Why Our Company Still Uses Python for Development

My booklet: (Beginner’s Guide to Quantitative Stock Analysis with Python), original price299, limited time special price of 2 cups of coffee, price will increase by 10 yuan after reaching 100 people.

Author: Wada Xiwa

https://www.zhihu.com/question/278798145/answer/3416549119

Why Our Company Still Uses Python for Development

In recent years, I have often seen some large companies that heavily used Python migrating to other language technology stacks. However, what about those small companies/small teams?

I have always wanted to understand how those companies that still insist on using Python and have a certain scale of business use the Python technology stack for development, what difficulties/lessons they encounter, and what excellent experiences they have?

By chance, I saw a response to the question “Why do software companies rarely use Python for web development?” on Zhihu, and I would like to share it with everyone.

Why Our Company Still Uses Python for Development

Author: Wada Xiwa

(https://www.zhihu.com/question/278798145/answer/3416549119)

Response:

I have been using Python for over 10 years now.
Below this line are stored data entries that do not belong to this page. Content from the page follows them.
import Mathlib
import Literature.NumberTheory.LFunctions.Zhang2022.Section16AEq1612Assembly
import Literature.NumberTheory.LFunctions.MontgomeryOffDiagonalTools
import HarnessLib

/-!
# Zhang (2022) §16, (16.5) from (16.3) and §16.u018: "Inserting this into (16.3) and rewriting `d`, `l`
# and `m` for `d₂`, `l₂` and `d₁` respectively, we obtain `Φ₂(p) = (ℛ₂*Dp/φ(D)) ΣΣ b₁(dl)χ(l)/(dl)·𝒟₂(d,l)
# + o(p)`" — the ASSEMBLY EDGE `u018 ⇒ (16.5)ᴾ`, kernel-checked

Topic `Literature/NumberTheory/LFunctions/Zhang2022` (Landau–Siegel audit tree; verdict-neutral).
Y. Zhang, *Discrete mean estimates and the Landau–Siegel zero*, arXiv:2211.02515v1 (2022)
[Zhang2022LandauSiegel] — **an unrefereed manuscript under adjudication** (ZHANG-L discharge lane, WP16,
chain of the leaf `Typed.Section16A.Eq16_12 c′`). The displays are CLAIM nodes of
`Zhang2022/TypedSection16A.lean`, stated not asserted: (16.3) `Phi2p` (object), §16.u018 `Step16_u018`
[Z22 p. 90, tex L4502], §16.u019 `calD2` (object), (16.5) in its `o(p)` reading `Eq16_5P` [Z22 p. 91, tex
L4509] (the printed `o(1)` of (16.5) is the flagged PRINT defect `Eq16_5`; (16.12) prints `o(p)`).

This theorem-only file PROVES the step as an EDGE `eq16_5P_of_u018 : Step16_u018 c′ → Eq16_5P c′`:

* `main165_eq` — the EXACT identity behind "rewriting `d`, `l` and `m` for `d₂`, `l₂` and `d₁`":
  `Σ_{k≤2P₄} μχ(k)/φ(k)·[Σ_{d₁,d₂≤2P₄} g̃₂(d₁d₂k)/(d₁d₂)·κ̃₂(d₁;d₂k)λ₂(d₁d₂k)·Σ_{(l₂,k)=1} b₁(d₂l₂)χ(l₂)/l₂]
   = Σ_{d<⌈P⌉}Σ_{l<⌈P⌉} b₁(dl)χ(l)/(dl)·𝒟₂(d,l)` (`log D ≥ 10`): an exchange of finite sums; the two
  `d`-ranges (`d₂ ≤ 2P₄` on the left, `d < ⌈P⌉` on the right) agree because `g̃₂(mdk) = 0` for
  `d > 2P₄` (`Typed.Section16ALeaves.gTilde16_eq_zero_of_le`) and `b₁(dl) = 0` for `d ≥ P`
  (`b1coef_eq_zero_of_le`, `suppBound_le_bigP`);
* `eq16_5P_of_u018` — with (16.3) (`φ(D)⁻¹Σ_k μχ(k)/(kφ(k))·[…]`) the `k` cancels against the `Dpk` of
  u018's main term, and the error is `φ(D)⁻¹Σ_{k≤2P₄}|μχ(k)|/(kφ(k))·Cα²⁰Dpk ≤ Cα²⁰(D/φ(D))p·Σ_{k≤2P₄}φ(k)⁻¹`
  `≪ 𝓛⁻¹⁸⁰·𝓛²·𝓛⁹·p = o(p)` (`Montgomery.sum_Icc_inv_totient_le`: `Σ_{k≤M}φ(k)⁻¹ ≤ 7 + 12 log M`;
  `D/φ(D) ≪ 𝓛²` under (A): `Typed.Section16A.self_div_totient_le_ell_sq`; `α = π𝓛⁻⁹`).

No new definitions, no named facts, no `sorry`; u018 is a hypothesis, never asserted; the `k = 2P₄` edge of
u018's range (`k < 2P₄` there, `k ≤ ⌊2P₄⌋` in (16.3)) is harmless: all `g̃₂(dk)` vanish then. Nothing here
bears on Theorems 1–2 of the source or on Landau–Siegel zeros.

## References

* Y. Zhang, arXiv:2211.02515v1 (2022), §16 (16.3) p. 89 tex L4453, u018 p. 90 tex L4502, u019/(16.5) p. 91
  tex L4509–L4515. [cite: Zhang2022LandauSiegel, §16 (16.5) p.91]
-/

noncomputable section
/-- **The reflex field is the field of definition of `S*`.**  Over a Galois extension `Ω/F` with `Gal(Ω/F)`
acting transitively on `E'`: if `S*` is right-invariant under `Gal(Ω/T)` for an intermediate field `T` (the
indicator of `S*` factors through restriction to `T`), then `K* ≤ T`. [folklore] -/
theorem reflexField_le_of_forall_mul_mem_iff [IsGalois F Ω] [MulAction.IsPretransitive (Ω ≃ₐ[F] Ω) E']
    (Φ : Set E') (φh : E') (T : IntermediateField F Ω)
    (hT : ∀ h ∈ T.fixingSubgroup, ∀ τ : Ω ≃ₐ[F] Ω, τ * h ∈ reflexLift Φ φh ↔ τ ∈ reflexLift Φ φh) :
    reflexField F Ω Φ ≤ T := by
  have hle : T.fixingSubgroup ≤ MulAction.stabilizer (Ω ≃ₐ[F] Ω) Φ :=
    le_stabilizer_of_forall_mul_mem_reflexLift_iff Φ φh _ hT
  calc reflexField F Ω Φ
      ≤ IntermediateField.fixedField T.fixingSubgroup := IntermediateField.fixedField_le hle
    _ = T := InfiniteGalois.fixedField_fixingSubgroup T

/-- The reflex field of the reflex lies in the fixed field of `H₁` (which is `F·` when `E' = Hom(K, Ω)` and
`φh` the inclusion: "`Kʳʳ ⊆ K`"). [cite: Streng2010, Ch. I Lemma 7.2] -/
theorem fixedField_stabilizer_reflexLift_le (Φ : Set E') (φh : E') :
    IntermediateField.fixedField (MulAction.stabilizer (Ω ≃ₐ[F] Ω) (reflexLift Φ φh : Set (Ω ≃ₐ[F] Ω))) ≤
      IntermediateField.fixedField (MulAction.stabilizer (Ω ≃ₐ[F] Ω) φh) :=
  IntermediateField.fixedField_le (stabilizer_le_stabilizer_reflexLift Φ φh)

end Field

end Literature.NumberTheory.ComplexMultiplication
The longest-running project I maintain has an annual transaction volume of several hundred million yuan and is an e-commerce platform. The concurrency is not high, usually around dozens, but during holidays it can exceed 100. At peak times, I have never seen it reach 200. The total number of orders in the database is around 50 million, increasing by tens of thousands every day. The project has been running for seven or eight years, still using Python 2.7 + Django 1.8, with no plans to upgrade.

Currently, we have 1 server with 4 cores and 8GB, and 3 servers with 8 cores and 16GB on Alibaba Cloud. The database and Redis are also hosted on Alibaba Cloud, costing about 50,000 yuan a year. We use Qiniu for CDN, which also costs several tens of thousands a year. There are three programmers, including myself, maintaining it, and we are adding new features almost every week. After several years of adjustments, effective code is estimated to be less than 70%, with some code not being used due to business reasons.

In 2021, we developed another system using Python 3.8 + Django 3, which usually has low traffic but spikes during holidays. So far, the highest record is 350 orders per minute, with a daily total of 150,000 orders, generating approximately 15 million in transaction volume that day. Normally, we have two servers with 8 cores and 16GB, and during holidays, we scale up to 6 servers, with temporary upgrades for the database and others. There are four programmers, including myself, maintaining it.

We also have a few smaller projects that haven’t gained much traction, typically with two people responsible for one project, and one person handling two projects in a cross-functional manner.

Currently, the entire company’s backend technology stack is Python + Django + Gunicorn (with a small project using Tornado). The company has accumulated some foundational frameworks based on Django, and the staff is not large, with about 14-15 programmers who are generally familiar with this framework. Newcomers usually go through a process of strengthening their Python fundamentals -> learning Django -> learning the company’s framework -> entering project development.

The company places more emphasis on naming conventions, styles, etc., and pays more attention during code reviews. After becoming familiar, everyone has developed a good tacit understanding, so the drawbacks of Python as a dynamic language have not been significantly manifested.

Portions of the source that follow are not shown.